import Mathlib.Tactic.Ring
import Mathlib.Tactic.LinearCombination
import HarnessLib

/-!
# Venture HSemireg — the u-DEADNESS identities of THEOREM (J) (classification of minimal signed designs; ENGINE-W code A, SERVICE (α), RUNG 3 (i), note P5-ALPHA-MOMENT-A.md v1.13 §2 (J)):
# on a circle `(z − c)(z̄ − c̄) = ρ` one has `c̄·z^{m+1} = z^{m+1} z̄ − (ρ − c c̄)·z^m − c·z^m z̄`, and on a line `c̄ z + c z̄ = b` one has `c̄·z^{m+1} = b·z^m − c·z^m z̄` — so for
# `m + 1 = g` the Weil-corner monomial `z^g` is, ON SUCH A LOCUS, a combination of the NON-CORNER monomials `(g,1), (g−1,0), (g−1,1)`: every signed D2-solution supported on a
# non-centred circle (`c ≠ 0`) or on a line has `u = M_{g,0} = 0` — ring identities (any commutative ring; `w` stands for `z̄`, `d` for `c̄`)

HONEST FRAMING. Lean index of the computation cell `pub-hsemireg`, widening group ENGINE-W (code A, seat `engine-w-1`, gen 18).
POLYNOMIAL IDENTITIES ONLY. What is NOT formalised: D2's criterion (by value), signed measures, the test-function step (1) of THEOREM (J) (concyclicity), THEOREM (I), or anything
object-level; nothing here says that HC, HC_CM, HC_AV or DIAG(n,d) holds. Theorems only (0 `def`, 0 named fact, 0 `sorry`). New namespace `CircleMonomialReduction`. Companions: #49
`SingleOrbitMomentRule`, #51 `TwoGSlopeDesignFour`, #52 `TwoGSlopeDesignMechanism` (the other class-side kernel leaves of the (α) note).

SOURCE (the cell's own result, by value): `widen/ENGINE-W/out/p5alpha/P5-ALPHA-MOMENT-A.md` v1.13 §2 (J) «(2) NON-CENTRED CIRCLES ARE u-DEAD: on |z − c|² = ρ with c ≠ 0, z z̄ = ρ − |c|² + c̄z + cz̄,
so c̄·z^g = z^g z̄ − (ρ − |c|²) z^{g−1} − c z^{g−1} z̄ on the circle — a combination of the NON-CORNER monomials (g,1), (g−1,0), (g−1,1); hence u = M_{g,0} = 0 for every solution supported there.
(3) LINES ARE u-DEAD: on āz + az̄ = b (a ≠ 0): ā·z^g = b z^{g−1} − a z^{g−1} z̄». (With c ≠ 0, dividing by c̄ expresses z^g; the corner (g,0) then contributes nothing independent of the
non-corner conditions, which all vanish for a solution.) What the kernel holds (`z w c d ρ b : R`, `m : ℕ`, read `w = z̄`, `d = c̄`, `g = m + 1`):

* `circle_reduction` — `(z − c)(w − d) = ρ ⟹ d·z^(m+1) = z^(m+1)·w − (ρ − c·d)·z^m − c·(z^m·w)`. [kernel, `linear_combination`]
* `line_reduction` — `d·z + c·w = b ⟹ d·z^(m+1) = b·z^m − c·(z^m·w)`. [kernel, `linear_combination`]
* `centred_circle_no_reduction_needed` — for `c = 0` the circle relation is `z·w = ρ` and gives instead `z^(m+1)·w = ρ·z^m` (the (g,1) monomial reduces to (g−1,0); `z^g` itself stays
  free — consistent with u ≠ 0 on centred circles, THEOREM (I)). [kernel]
-/

namespace Summit.Ventures.HSemireg.CircleMonomialReduction

/-- **Non-centred circle**: `(z − c)(w − d) = ρ` ⟹ `d·z^(m+1) = z^(m+1)·w − (ρ − c·d)·z^m − c·(z^m·w)`. [kernel] -/
theorem circle_reduction {R : Type*} [CommRing R] (z w c d ρ : R) (m : ℕ) (h : (z - c) * (w - d) = ρ) :
    d * z ^ (m + 1) = z ^ (m + 1) * w - (ρ - c * d) * z ^ m - c * (z ^ m * w) := by
  linear_combination (-(z ^ m)) * h

/-- **Line**: `d·z + c·w = b` ⟹ `d·z^(m+1) = b·z^m − c·(z^m·w)`. [kernel] -/
theorem line_reduction {R : Type*} [CommRing R] (z w c d b : R) (m : ℕ) (h : d * z + c * w = b) :
    d * z ^ (m + 1) = b * z ^ m - c * (z ^ m * w) := by
  linear_combination (z ^ m) * h

/-- **Centred circle** (`c = 0`): `z·w = ρ` ⟹ `z^(m+1)·w = ρ·z^m` — the relation consumes the (g,1) monomial, not `z^g`. [kernel] -/
theorem centred_circle_no_reduction_needed {R : Type*} [CommRing R] (z w ρ : R) (m : ℕ) (h : z * w = ρ) :
    z ^ (m + 1) * w = ρ * z ^ m := by
  linear_combination (z ^ m) * h

end Summit.Ventures.HSemireg.CircleMonomialReduction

Problem statement.
The answer must be every line of the records that contains the word "namespace".

Answer to this task.
object-level; nothing here says that HC, HC_CM, HC_AV or DIAG(n,d) holds. Theorems only (0 `def`, 0 named fact, 0 `sorry`). New namespace `CircleMonomialReduction`. Companions: #49
namespace Summit.Ventures.HSemireg.CircleMonomialReduction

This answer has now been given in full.